▶ _Requirement_: Isolate every line in the data with the string "autodiff" and copy it.

▶ _Input data_:
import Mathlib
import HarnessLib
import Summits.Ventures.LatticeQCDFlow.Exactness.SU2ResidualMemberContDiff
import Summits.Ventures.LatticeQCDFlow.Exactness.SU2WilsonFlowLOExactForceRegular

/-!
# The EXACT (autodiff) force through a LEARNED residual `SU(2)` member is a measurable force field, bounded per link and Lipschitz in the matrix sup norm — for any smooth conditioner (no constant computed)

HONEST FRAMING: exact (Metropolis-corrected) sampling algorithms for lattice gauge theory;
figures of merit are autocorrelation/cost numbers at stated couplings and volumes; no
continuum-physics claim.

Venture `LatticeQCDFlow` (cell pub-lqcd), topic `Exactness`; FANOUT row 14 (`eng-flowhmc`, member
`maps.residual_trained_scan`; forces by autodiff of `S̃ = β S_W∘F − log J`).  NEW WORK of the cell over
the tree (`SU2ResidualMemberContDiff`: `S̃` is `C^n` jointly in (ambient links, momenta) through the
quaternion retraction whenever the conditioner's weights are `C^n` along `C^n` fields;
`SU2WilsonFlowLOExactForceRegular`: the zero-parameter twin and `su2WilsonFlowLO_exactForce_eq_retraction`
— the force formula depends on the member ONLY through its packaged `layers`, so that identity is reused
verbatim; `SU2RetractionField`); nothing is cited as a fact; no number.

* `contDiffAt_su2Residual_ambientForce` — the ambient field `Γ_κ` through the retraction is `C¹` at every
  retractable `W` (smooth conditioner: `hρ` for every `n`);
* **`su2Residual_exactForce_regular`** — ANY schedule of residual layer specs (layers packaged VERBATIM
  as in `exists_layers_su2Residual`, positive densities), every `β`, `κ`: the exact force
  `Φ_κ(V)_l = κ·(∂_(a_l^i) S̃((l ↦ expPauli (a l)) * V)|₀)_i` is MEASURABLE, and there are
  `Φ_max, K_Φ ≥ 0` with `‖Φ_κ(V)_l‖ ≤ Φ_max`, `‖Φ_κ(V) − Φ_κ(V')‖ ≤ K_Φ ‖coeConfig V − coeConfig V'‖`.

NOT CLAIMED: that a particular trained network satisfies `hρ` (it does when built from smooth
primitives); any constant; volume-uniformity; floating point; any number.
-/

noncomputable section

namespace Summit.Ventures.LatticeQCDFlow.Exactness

==

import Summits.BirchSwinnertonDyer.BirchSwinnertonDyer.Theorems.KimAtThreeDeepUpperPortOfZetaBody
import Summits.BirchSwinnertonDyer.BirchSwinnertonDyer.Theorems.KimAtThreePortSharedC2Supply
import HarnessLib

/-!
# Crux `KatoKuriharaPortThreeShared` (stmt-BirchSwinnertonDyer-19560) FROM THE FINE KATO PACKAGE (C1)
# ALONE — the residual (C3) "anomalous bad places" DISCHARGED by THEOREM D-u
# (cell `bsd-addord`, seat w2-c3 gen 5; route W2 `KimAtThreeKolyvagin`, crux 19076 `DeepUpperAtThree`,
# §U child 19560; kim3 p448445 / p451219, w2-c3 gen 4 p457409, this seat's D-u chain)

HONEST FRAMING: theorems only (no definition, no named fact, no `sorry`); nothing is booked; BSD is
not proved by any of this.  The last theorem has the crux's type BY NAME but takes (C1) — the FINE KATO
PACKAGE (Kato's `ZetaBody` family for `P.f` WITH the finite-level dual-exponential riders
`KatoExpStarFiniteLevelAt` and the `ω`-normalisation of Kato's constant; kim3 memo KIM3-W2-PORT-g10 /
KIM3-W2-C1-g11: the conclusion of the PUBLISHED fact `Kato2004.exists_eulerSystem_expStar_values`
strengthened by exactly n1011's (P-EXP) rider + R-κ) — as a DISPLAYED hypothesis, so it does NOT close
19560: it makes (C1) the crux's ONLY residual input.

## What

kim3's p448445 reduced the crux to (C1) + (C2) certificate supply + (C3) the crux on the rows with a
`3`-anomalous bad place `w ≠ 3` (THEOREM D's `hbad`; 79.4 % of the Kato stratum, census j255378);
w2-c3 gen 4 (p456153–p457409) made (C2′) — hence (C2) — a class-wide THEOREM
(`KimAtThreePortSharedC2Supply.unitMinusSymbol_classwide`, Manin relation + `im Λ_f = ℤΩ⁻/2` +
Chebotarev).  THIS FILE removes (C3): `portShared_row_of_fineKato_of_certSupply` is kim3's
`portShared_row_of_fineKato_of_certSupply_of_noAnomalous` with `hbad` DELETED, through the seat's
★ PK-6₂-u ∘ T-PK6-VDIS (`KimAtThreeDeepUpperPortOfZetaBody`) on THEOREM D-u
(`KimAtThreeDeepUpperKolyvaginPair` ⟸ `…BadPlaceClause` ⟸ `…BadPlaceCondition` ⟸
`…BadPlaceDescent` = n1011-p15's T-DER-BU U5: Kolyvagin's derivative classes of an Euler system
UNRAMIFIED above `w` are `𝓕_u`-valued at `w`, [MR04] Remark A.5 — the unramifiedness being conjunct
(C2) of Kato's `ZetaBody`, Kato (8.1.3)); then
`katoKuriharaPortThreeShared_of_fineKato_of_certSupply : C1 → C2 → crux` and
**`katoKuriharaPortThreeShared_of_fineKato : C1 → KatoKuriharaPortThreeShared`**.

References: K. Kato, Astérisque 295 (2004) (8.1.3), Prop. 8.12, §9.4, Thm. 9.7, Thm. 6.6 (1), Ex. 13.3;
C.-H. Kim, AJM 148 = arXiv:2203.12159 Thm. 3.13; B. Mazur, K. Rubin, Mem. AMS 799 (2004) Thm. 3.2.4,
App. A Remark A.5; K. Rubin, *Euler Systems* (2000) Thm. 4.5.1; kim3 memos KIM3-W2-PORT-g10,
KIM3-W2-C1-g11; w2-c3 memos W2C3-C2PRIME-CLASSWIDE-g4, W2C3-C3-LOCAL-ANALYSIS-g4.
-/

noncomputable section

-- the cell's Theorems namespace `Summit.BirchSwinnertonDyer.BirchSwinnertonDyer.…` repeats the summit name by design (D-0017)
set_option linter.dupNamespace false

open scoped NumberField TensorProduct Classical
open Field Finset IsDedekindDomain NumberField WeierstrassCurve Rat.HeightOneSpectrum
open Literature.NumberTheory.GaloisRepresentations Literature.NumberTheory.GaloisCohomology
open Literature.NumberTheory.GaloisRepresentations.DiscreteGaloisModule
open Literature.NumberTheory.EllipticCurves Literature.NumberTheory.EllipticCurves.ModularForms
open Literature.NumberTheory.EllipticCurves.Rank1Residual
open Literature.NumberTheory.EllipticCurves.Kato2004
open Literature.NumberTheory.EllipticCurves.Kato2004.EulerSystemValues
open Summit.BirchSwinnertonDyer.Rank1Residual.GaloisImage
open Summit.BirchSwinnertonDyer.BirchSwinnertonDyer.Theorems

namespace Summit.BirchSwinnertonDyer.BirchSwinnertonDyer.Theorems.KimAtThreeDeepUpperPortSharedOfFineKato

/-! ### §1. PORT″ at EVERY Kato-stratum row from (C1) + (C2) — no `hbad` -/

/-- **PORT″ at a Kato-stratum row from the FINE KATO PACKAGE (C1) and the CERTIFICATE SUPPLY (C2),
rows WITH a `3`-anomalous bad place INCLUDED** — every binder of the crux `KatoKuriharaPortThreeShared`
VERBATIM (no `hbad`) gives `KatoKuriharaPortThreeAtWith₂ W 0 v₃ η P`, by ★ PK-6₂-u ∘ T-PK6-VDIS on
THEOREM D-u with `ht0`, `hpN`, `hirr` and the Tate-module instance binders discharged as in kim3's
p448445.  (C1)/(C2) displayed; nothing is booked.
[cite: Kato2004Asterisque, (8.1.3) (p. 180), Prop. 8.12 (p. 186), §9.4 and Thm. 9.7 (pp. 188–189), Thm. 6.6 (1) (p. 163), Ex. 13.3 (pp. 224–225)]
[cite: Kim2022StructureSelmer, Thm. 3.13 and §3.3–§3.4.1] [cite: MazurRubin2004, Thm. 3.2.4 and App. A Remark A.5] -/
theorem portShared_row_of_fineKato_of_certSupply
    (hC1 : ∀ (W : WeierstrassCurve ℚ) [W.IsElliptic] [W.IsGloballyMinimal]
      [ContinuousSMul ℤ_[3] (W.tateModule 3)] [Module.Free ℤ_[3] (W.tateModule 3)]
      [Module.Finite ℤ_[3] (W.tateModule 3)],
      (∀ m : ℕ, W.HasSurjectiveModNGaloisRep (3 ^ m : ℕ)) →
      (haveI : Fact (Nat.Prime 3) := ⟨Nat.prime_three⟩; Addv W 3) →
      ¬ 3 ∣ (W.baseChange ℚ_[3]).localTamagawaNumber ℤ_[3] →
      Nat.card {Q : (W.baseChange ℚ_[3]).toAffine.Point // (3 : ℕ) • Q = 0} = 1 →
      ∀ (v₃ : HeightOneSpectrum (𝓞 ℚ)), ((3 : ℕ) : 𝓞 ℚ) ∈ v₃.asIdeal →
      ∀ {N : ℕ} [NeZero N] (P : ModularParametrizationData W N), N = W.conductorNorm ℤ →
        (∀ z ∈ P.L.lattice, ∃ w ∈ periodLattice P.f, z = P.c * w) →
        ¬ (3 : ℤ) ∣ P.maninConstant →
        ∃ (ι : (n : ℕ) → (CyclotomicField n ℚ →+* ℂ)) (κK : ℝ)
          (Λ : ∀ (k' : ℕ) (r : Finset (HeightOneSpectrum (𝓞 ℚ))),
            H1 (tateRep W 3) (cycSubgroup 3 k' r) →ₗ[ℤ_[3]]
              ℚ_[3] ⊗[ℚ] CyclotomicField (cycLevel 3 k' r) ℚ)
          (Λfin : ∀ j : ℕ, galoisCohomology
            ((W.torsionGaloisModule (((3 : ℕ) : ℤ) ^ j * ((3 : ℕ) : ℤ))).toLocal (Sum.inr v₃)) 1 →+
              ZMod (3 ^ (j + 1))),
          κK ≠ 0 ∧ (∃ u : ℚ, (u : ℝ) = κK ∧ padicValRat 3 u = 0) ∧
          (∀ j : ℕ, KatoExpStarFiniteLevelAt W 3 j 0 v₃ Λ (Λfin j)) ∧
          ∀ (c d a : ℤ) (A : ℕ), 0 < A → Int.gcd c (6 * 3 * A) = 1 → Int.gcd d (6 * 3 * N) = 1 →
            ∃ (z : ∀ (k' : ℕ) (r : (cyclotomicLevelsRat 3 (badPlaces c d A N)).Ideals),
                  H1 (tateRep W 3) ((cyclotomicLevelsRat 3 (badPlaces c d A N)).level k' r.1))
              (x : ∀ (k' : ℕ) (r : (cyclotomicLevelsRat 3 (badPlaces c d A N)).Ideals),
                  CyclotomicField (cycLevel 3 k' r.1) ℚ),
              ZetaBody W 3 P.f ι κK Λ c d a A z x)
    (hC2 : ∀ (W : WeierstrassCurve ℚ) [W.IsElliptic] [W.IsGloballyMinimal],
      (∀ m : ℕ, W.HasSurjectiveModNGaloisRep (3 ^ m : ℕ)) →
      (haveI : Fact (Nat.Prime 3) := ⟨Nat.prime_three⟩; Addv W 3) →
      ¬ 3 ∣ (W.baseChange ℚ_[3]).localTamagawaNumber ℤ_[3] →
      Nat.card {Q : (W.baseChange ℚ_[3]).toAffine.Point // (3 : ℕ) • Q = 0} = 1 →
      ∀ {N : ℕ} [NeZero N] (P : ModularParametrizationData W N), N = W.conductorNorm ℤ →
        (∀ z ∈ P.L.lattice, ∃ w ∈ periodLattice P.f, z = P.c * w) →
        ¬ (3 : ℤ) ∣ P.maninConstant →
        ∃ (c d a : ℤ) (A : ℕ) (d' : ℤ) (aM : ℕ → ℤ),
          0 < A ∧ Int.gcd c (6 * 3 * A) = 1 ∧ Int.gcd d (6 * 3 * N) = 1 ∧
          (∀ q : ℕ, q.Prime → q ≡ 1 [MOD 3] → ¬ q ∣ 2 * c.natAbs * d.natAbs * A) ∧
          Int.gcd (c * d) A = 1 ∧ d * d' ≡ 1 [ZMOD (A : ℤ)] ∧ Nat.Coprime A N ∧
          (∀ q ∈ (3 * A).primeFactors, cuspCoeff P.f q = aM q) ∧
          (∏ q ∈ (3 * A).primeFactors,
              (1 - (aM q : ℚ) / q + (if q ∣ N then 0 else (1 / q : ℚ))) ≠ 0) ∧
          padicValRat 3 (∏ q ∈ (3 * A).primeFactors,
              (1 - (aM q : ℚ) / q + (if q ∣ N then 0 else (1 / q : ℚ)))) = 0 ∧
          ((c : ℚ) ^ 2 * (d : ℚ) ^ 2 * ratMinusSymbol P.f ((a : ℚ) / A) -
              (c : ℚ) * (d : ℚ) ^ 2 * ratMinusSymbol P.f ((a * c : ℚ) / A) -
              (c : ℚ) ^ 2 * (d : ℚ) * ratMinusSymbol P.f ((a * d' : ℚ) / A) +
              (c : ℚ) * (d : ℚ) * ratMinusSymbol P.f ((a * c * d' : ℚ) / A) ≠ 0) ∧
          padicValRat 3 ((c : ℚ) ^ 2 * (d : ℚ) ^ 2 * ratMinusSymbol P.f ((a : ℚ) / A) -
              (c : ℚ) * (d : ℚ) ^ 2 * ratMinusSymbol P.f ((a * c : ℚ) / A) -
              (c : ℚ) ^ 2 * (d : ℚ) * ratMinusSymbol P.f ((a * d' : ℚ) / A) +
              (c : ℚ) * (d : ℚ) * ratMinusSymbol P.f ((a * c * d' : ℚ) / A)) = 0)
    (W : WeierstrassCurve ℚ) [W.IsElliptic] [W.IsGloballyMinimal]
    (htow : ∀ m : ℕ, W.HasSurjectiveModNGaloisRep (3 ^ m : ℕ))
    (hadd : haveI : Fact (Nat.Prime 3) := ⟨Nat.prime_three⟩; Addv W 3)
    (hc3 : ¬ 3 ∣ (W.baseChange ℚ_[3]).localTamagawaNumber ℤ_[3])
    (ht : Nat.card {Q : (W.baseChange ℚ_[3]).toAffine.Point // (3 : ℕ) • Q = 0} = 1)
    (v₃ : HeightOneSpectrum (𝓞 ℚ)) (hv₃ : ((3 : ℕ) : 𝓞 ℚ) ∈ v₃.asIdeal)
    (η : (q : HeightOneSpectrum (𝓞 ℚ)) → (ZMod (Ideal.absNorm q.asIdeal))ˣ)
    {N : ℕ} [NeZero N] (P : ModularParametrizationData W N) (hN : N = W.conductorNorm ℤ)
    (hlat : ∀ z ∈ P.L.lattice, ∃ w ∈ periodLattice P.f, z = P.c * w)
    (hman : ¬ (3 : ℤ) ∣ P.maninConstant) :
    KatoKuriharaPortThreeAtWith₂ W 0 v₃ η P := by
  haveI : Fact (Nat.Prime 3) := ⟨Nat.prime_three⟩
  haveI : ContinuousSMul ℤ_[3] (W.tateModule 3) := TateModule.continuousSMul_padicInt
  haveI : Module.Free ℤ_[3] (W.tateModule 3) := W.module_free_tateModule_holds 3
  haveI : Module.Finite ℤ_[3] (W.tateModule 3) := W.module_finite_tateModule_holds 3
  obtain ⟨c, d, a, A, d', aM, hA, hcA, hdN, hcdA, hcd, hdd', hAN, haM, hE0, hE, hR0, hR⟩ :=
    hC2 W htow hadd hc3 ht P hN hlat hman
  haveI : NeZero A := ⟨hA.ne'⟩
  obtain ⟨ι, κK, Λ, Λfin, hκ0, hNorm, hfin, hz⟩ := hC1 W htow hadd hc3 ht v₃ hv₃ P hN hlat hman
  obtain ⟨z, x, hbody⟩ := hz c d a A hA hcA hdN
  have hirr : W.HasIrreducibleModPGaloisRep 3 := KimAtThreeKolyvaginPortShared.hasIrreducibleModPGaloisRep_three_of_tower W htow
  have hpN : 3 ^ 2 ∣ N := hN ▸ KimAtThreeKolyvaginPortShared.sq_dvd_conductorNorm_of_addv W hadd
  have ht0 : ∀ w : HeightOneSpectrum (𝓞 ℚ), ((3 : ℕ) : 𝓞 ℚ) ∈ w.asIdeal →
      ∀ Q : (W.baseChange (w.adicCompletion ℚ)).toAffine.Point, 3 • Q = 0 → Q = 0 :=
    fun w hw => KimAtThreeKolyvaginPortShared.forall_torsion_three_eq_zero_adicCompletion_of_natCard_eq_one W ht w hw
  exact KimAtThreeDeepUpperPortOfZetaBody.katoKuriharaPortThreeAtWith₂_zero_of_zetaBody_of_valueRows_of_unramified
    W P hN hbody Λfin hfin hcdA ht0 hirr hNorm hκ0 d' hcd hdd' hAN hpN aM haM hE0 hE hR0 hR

---

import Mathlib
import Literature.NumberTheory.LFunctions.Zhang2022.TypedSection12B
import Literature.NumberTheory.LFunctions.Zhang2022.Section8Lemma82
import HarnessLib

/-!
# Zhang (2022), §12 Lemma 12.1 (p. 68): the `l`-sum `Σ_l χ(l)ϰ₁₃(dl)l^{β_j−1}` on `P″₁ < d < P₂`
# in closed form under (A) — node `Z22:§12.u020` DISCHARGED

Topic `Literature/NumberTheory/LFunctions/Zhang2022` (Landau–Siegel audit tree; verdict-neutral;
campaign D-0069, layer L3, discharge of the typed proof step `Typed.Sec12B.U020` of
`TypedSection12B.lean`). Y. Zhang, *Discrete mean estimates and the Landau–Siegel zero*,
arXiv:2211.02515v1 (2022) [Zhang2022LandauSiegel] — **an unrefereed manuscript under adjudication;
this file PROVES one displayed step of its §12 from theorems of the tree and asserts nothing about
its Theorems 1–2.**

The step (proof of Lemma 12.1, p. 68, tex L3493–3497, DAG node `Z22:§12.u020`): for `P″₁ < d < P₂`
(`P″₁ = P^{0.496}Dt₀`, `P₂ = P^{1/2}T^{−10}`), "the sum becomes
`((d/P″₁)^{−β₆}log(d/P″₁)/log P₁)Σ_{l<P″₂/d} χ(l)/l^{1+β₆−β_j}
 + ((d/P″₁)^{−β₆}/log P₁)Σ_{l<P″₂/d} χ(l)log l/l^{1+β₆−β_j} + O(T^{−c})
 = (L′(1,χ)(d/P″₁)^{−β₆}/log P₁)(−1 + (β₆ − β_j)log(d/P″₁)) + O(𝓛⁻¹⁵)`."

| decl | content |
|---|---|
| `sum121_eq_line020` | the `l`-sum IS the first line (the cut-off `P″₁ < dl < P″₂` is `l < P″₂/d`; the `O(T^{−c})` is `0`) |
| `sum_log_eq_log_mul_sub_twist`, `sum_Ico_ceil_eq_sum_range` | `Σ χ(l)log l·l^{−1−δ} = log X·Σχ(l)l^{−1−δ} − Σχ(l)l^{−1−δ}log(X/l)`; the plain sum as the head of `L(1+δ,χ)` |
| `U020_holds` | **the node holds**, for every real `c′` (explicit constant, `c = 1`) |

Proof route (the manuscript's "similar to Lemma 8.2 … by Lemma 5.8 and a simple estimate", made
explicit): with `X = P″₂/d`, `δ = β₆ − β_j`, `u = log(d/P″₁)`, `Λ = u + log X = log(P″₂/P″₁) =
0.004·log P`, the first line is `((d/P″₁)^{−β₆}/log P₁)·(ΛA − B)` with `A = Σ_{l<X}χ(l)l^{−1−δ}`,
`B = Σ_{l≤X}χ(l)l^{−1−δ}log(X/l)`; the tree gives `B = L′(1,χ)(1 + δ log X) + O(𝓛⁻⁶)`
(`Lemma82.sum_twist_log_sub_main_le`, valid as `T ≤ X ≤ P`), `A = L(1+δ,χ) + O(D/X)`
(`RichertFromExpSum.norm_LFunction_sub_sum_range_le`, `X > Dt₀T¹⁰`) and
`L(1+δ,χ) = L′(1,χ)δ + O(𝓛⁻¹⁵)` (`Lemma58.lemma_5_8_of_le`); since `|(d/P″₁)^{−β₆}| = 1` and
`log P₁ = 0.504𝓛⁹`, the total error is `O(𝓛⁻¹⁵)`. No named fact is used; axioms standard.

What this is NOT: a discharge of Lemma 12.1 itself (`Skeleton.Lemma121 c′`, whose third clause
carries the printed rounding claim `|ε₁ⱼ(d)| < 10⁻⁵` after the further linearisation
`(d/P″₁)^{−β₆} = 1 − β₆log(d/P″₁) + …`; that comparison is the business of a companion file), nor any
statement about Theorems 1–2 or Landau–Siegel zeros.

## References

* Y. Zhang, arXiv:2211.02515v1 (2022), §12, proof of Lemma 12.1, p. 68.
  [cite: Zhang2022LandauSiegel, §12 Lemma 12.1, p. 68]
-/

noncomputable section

▶ _Result for this exercise_:
# The EXACT (autodiff) force through a LEARNED residual `SU(2)` member is a measurable force field, bounded per link and Lipschitz in the matrix sup norm — for any smooth conditioner (no constant computed)
`maps.residual_trained_scan`; forces by autodiff of `S̃ = β S_W∘F − log J`).  NEW WORK of the cell over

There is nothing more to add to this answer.